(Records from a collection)
★ ★ ★ ★

/-- **Mañé's calibration lemma (registered stub `stub_calibration`).** See the module docstring.
[cite: Jenkinson2006, Prop. 2.1–2.2] -/
theorem stub_calibration :
    ∀ {X : Type*} [MeasurableSpace X] (φ : ℝ → X → X) (μ : Measure X) [IsProbabilityMeasure μ]
      (W : X → ℝ) (β C : ℝ),
      (∀ t : ℝ, 0 ≤ t → Measurable (φ t)) → (∀ x, φ 0 x = x) →
      (∀ s t : ℝ, 0 ≤ s → 0 ≤ t → ∀ x, φ (s + t) x = φ s (φ t x)) →
      (∀ t : ℝ, 0 ≤ t → μ.map (φ t) = μ) →
      Measurable W → (∃ B : ℝ, ∀ x, |W x| ≤ B) →
      (∀ x, ContinuousOn (fun t => W (φ t x)) (Set.Ici 0)) →
      ∫ x, W x ∂μ = β →
      (∀ᵐ x ∂μ, ∀ t : ℝ, 0 ≤ t → ∫ τ in (0 : ℝ)..t, W (φ τ x) ≤ β * t + C) →
      ∀ᵐ x ∂μ, ∀ s t : ℝ, 0 ≤ s → s ≤ t → β * (t - s) - C ≤ ∫ τ in s..t, W (φ τ x) := by
  intro X _ φ μ _ W β C hmeas h0 hsemi hinv hWm hWb hWc hmean hexcess
  obtain ⟨B, hB⟩ := hWb
  -- the path integral `I t x = ∫₀ᵗ W (φ τ x) dτ`
  obtain ⟨I, hI⟩ : ∃ I : ℝ → X → ℝ, ∀ t x, I t x = ∫ τ in (0 : ℝ)..t, W (φ τ x) :=
    ⟨fun t x => ∫ τ in (0 : ℝ)..t, W (φ τ x), fun _ _ => rfl⟩
  have hI0 : ∀ x, I 0 x = 0 := fun x => by rw [hI, intervalIntegral.integral_same]
  have hIsub : ∀ x (s t : ℝ), 0 ≤ s → 0 ≤ t → I t x - I s x = ∫ τ in s..t, W (φ τ x) := by
    intro x s t hs ht
    rw [hI, hI]
    exact intervalIntegral.integral_interval_sub_left (path_intervalIntegrable (hWc x) le_rfl ht)
      (path_intervalIntegrable (hWc x) le_rfl hs)
  have hIlip : ∀ x (s t : ℝ), 0 ≤ s → 0 ≤ t → |I t x - I s x| ≤ B * |t - s| := by
    intro x s t hs ht
    rw [hIsub x s t hs ht]
    exact abs_path_integral_le hB s t
  have hIadd : ∀ x (t q : ℝ), 0 ≤ t → 0 ≤ q → I (t + q) x = I t x + I q (φ t x) := by
    intro x t q ht hq
    rw [hI, hI, hI]
    exact path_integral_add hsemi hWc ht hq
  have hImeas : ∀ t : ℝ, 0 ≤ t → Measurable (I t) := by
    intro t ht
    have : I t = fun x => ∫ τ in (0 : ℝ)..t, W (φ τ x) := funext fun x => hI t x
    rw [this]
    exact measurable_path_integral hmeas hWm hWc ht
  have hIμ : ∀ t : ℝ, 0 ≤ t → ∫ x, I t x ∂μ = t * β := by
    intro t ht
    have : I t = fun x => ∫ τ in (0 : ℝ)..t, W (φ τ x) := funext fun x => hI t x
    rw [this]
    exact integral_path_integral hmeas hinv hWm hB hWc hmean ht
  -- the sub-action `V x = sup_{q ∈ ℚ≥0} (I q x - β q)`
  obtain ⟨V, hV⟩ : ∃ V : X → ℝ, ∀ x, V x = ⨆ q : {q : ℚ // 0 ≤ q}, (I q.1 x - β * q.1) :=
    ⟨fun x => ⨆ q : {q : ℚ // 0 ≤ q}, (I q.1 x - β * q.1), fun _ => rfl⟩
  have hQ0 : ∀ q : {q : ℚ // 0 ≤ q}, (0 : ℝ) ≤ q.1 := fun q => Rat.cast_nonneg.2 q.2
  haveI : Nonempty {q : ℚ // 0 ≤ q} := ⟨⟨0, le_rfl⟩⟩
  have hVmeas : Measurable V := by
    have : V = fun x => ⨆ q : {q : ℚ // 0 ≤ q}, (I q.1 x - β * q.1) := funext hV
    rw [this]
    exact Measurable.iSup fun q => (hImeas _ (hQ0 q)).sub_const _
  have hV0 : ∀ x, 0 ≤ V x := by
    intro x
    rw [hV]
    by_cases hbdd : BddAbove (range fun q : {q : ℚ // 0 ≤ q} => I q.1 x - β * q.1)
    · have h := le_ciSup hbdd ⟨0, le_rfl⟩
      simp only [Rat.cast_zero, mul_zero, sub_zero, hI0] at h
      exact h
    · rw [ciSup_of_not_bddAbove hbdd, Real.sSup_empty]
  -- on the good set `{x | ∀ t ≥ 0, I t x ≤ β t + C}` : bounds and the sub-action inequality
  have hbdd : ∀ x, (∀ t : ℝ, 0 ≤ t → I t x ≤ β * t + C) →
      BddAbove (range fun q : {q : ℚ // 0 ≤ q} => I q.1 x - β * q.1) := by
    intro x hx
    refine ⟨C, ?_⟩
    rintro _ ⟨q, rfl⟩
    have := hx q.1 (hQ0 q)
    simp only
    linarith
  have hVle : ∀ x, (∀ t : ℝ, 0 ≤ t → I t x ≤ β * t + C) → V x ≤ C := by
    intro x hx
    rw [hV]
    refine ciSup_le fun q => ?_
    have := hx q.1 (hQ0 q)
    linarith
  have hleV : ∀ x, (∀ t : ℝ, 0 ≤ t → I t x ≤ β * t + C) → ∀ s : ℝ, 0 ≤ s → I s x - β * s ≤ V x := by
    intro x hx s hs
    have hB0 : 0 ≤ B := (abs_nonneg _).trans (hB (φ 0 x))
    refine le_of_forall_pos_le_add fun ε hε => ?_
    -- a rational time `q ∈ (s, s + δ)`
    set δ : ℝ := ε / (B + |β| + 1) with hδ
    have hδpos : 0 < δ := div_pos hε (by positivity)
    obtain ⟨q, hsq, hqs⟩ := exists_rat_btwn (show s < s + δ by linarith)
    have hq0 : (0 : ℚ) ≤ q := by exact_mod_cast hs.trans hsq.le
    have hqV : I q x - β * q ≤ V x := by
      rw [hV]
      exact le_ciSup (hbdd x hx) ⟨q, hq0⟩
    have hqs' : |(q : ℝ) - s| ≤ δ := by rw [abs_of_nonneg (by linarith)]; linarith
    have h1 : |I q x - I s x| ≤ B * |(q : ℝ) - s| := hIlip x s q hs (hs.trans hsq.le)
    have h2 : |I q x - I s x| ≤ B * δ := h1.trans (mul_le_mul_of_nonneg_left hqs' hB0)
    have h3 : |β * ((q : ℝ) - s)| ≤ |β| * δ := by
      rw [abs_mul]; exact mul_le_mul_of_nonneg_left hqs' (abs_nonneg _)
    have h4 : (B + |β|) * δ ≤ ε := by
      rw [hδ, ← mul_div_assoc, div_le_iff₀ (by positivity)]
      nlinarith [abs_nonneg β]
    have h5 := (abs_le.1 h2).1
    have h6 := (abs_le.1 h3).2
    nlinarith [h5, h6, h4, hqV, abs_nonneg β]
  have hsub : ∀ x, (∀ t : ℝ, 0 ≤ t → I t x ≤ β * t + C) → ∀ t : ℝ, 0 ≤ t →
      I t x - β * t + V (φ t x) ≤ V x := by
    intro x hx t ht
    have hVφ : V (φ t x) ≤ V x - (I t x - β * t) := by
      rw [hV (φ t x)]
      refine ciSup_le fun q => ?_
      have h1 : I q.1 (φ t x) = I (t + q.1) x - I t x := by
        have := hIadd x t q.1 ht (hQ0 q); linarith
      have h2 := hleV x hx (t + q.1) (add_nonneg ht (hQ0 q))
      rw [h1]
      linarith
    linarith
  -- integrability of `V` and of the path integral
  have hgood : ∀ᵐ x ∂μ, ∀ t : ℝ, 0 ≤ t → I t x ≤ β * t + C := by
    filter_upwards [hexcess] with x hx t ht
    rw [hI]; exact hx t ht
  have hVC : ∀ᵐ x ∂μ, V x ≤ C := hgood.mono fun x hx => hVle x hx
  have hVint : Integrable V μ := by
    refine (integrable_const C).mono' hVmeas.aestronglyMeasurable ?_
    filter_upwards [hVC] with x hx
    rw [Real.norm_eq_abs, abs_of_nonneg (hV0 x)]
    exact hx
  have hVφint : ∀ t : ℝ, 0 ≤ t → Integrable (fun x => V (φ t x)) μ := by
    intro t ht
    have h : Integrable V (μ.map (φ t)) := by rw [hinv t ht]; exact hVint
    exact h.comp_measurable (hmeas t ht)
  have hVφμ : ∀ t : ℝ, 0 ≤ t → ∫ x, V (φ t x) ∂μ = ∫ x, V x ∂μ := by
    intro t ht
    have h1 := integral_map (hmeas t ht).aemeasurable (hVmeas.aestronglyMeasurable (μ := μ.map (φ t)))
    rw [hinv t ht] at h1
    exact h1.symm
  have hIint : ∀ t : ℝ, 0 ≤ t → Integrable (I t) μ := by
    intro t ht
    refine (integrable_const (B * |t|)).mono' (hImeas t ht).aestronglyMeasurable (ae_of_all _ fun x => ?_)
    rw [Real.norm_eq_abs]
    have := hIlip x 0 t le_rfl ht
    rwa [hI0, sub_zero, sub_zero] at this
  -- the calibration identity at each fixed time: `I t x = β t + V x - V (φ t x)` a.e.
  have hident : ∀ t : ℝ, 0 ≤ t → ∀ᵐ x ∂μ, I t x = β * t + V x - V (φ t x) := by
    intro t ht
    have hΔ0 : 0 ≤ᵐ[μ] fun x => β * t + V x - V (φ t x) - I t x := by
      filter_upwards [hgood] with x hx
      have := hsub x hx t ht
      simp only [Pi.zero_apply]
      linarith
    have hΔint : Integrable (fun x => β * t + V x - V (φ t x) - I t x) μ :=
      (((integrable_const _).add hVint).sub (hVφint t ht)).sub (hIint t ht)
    have hA : Integrable (fun x => β * t + V x) μ := (integrable_const _).add hVint
    have hA' : Integrable (fun x => β * t + V x - V (φ t x)) μ := hA.sub (hVφint t ht)
    have hΔ : ∫ x, (β * t + V x - V (φ t x) - I t x) ∂μ = 0 := by
      have e1 := integral_sub hA' (hIint t ht)
      have e2 := integral_sub hA (hVφint t ht)
      have e3 := integral_add (integrable_const (β * t)) hVint
      have e4 : ∫ _x, β * t ∂μ = β * t := by simp
      beta_reduce at e1 e2 e3
      rw [e1, e2, e3, e4, hVφμ t ht, hIμ t ht]
      ring
    have h := (integral_eq_zero_iff_of_nonneg_ae hΔ0 hΔint).1 hΔ
    filter_upwards [h] with x hx
    simp only [Pi.zero_apply] at hx
    linarith
  -- all rational times at once, and `V ∘ φ q ≤ C` a.e. for all rational `q ≥ 0`
  have hall : ∀ᵐ x ∂μ, ∀ q : {q : ℚ // 0 ≤ q}, I q.1 x = β * q.1 + V x - V (φ q.1 x) :=
    ae_all_iff.2 fun q => hident q.1 (hQ0 q)
  have hVCφ : ∀ᵐ x ∂μ, ∀ q : {q : ℚ // 0 ≤ q}, V (φ q.1 x) ≤ C := by
    refine ae_all_iff.2 fun q => ?_
    have h : ∀ᵐ y ∂(μ.map (φ q.1)), V y ≤ C := by rw [hinv q.1 (hQ0 q)]; exact hVC
    exact ae_of_ae_map (hmeas q.1 (hQ0 q)).aemeasurable h
  -- conclusion: rational windows by the identity, real windows by Lipschitz continuity of `I · x`
  filter_upwards [hall, hVCφ] with x hx hC
  have hB0 : 0 ≤ B := (abs_nonneg _).trans (hB (φ 0 x))
  have hrat : ∀ p q : {q : ℚ // 0 ≤ q}, (p.1 : ℝ) ≤ q.1 →
      β * ((q.1 : ℝ) - p.1) - C ≤ I q.1 x - I p.1 x := by
    intro p q _
    rw [hx p, hx q]
    have h1 := hC q
    have h2 := hV0 (φ p.1 x)
    linarith
  intro s t hs hst
  rw [← hIsub x s t hs (hs.trans hst)]
  refine le_of_forall_pos_le_add fun ε hε => ?_
  set δ : ℝ := ε / (2 * B + 2 * |β| + 1) with hδ
  have hδpos : 0 < δ := div_pos hε (by positivity)
  -- rationals `q ∈ (t, t + δ)` and `p ∈ (s, min (s + δ) q)`
  obtain ⟨q, htq, hqt⟩ := exists_rat_btwn (show t < t + δ by linarith)
  obtain ⟨p, hsp, hps⟩ := exists_rat_btwn (show s < min (s + δ) q by
    refine lt_min (by linarith) (by linarith))
  have hpq : (p : ℝ) ≤ q := (hps.trans_le (min_le_right _ _)).le
  have hpδ : (p : ℝ) < s + δ := hps.trans_le (min_le_left _ _)
  have hq0 : (0 : ℚ) ≤ q := by exact_mod_cast (hs.trans hst).trans htq.le
  have hp0 : (0 : ℚ) ≤ p := by exact_mod_cast hs.trans hsp.le
  have h1 := hrat ⟨p, hp0⟩ ⟨q, hq0⟩ hpq
  simp only at h1
  have h2 : |I q x - I t x| ≤ B * δ := by
    refine (hIlip x t q (hs.trans hst) ((hs.trans hst).trans htq.le)).trans ?_
    refine mul_le_mul_of_nonneg_left ?_ hB0
    rw [abs_of_nonneg (by linarith)]; linarith
  have h3 : |I p x - I s x| ≤ B * δ := by
    refine (hIlip x s p hs (hs.trans hsp.le)).trans ?_
    refine mul_le_mul_of_nonneg_left ?_ hB0
    rw [abs_of_nonneg (by linarith)]; linarith
  have h4 : |β * (((q : ℝ) - p) - (t - s))| ≤ |β| * (2 * δ) := by
    rw [abs_mul]
    refine mul_le_mul_of_nonneg_left (abs_le.2 ⟨by linarith, by linarith⟩) (abs_nonneg _)
  have h5 : (2 * B + 2 * |β|) * δ ≤ ε := by
    rw [hδ, ← mul_div_assoc, div_le_iff₀ (by positivity)]
    nlinarith [abs_nonneg β]
  have h2' := (abs_le.1 h2).2
  have h3' := (abs_le.1 h3).1
  have h4' := (abs_le.1 h4).1
  nlinarith [h1, h2', h3', h4', h5, abs_nonneg β, hB0, hδpos]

★ ★ ★ ★

**Exercise objective**
Lines after the one containing "(W : X → ℝ) (β C" are not wanted; repeat exactly each line above from the first up to and including it.

**Reply to the exercise**
/-- **Mañé's calibration lemma (registered stub `stub_calibration`).** See the module docstring.
[cite: Jenkinson2006, Prop. 2.1–2.2] -/
theorem stub_calibration :
    ∀ {X : Type*} [MeasurableSpace X] (φ : ℝ → X → X) (μ : Measure X) [IsProbabilityMeasure μ]
      (W : X → ℝ) (β C : ℝ),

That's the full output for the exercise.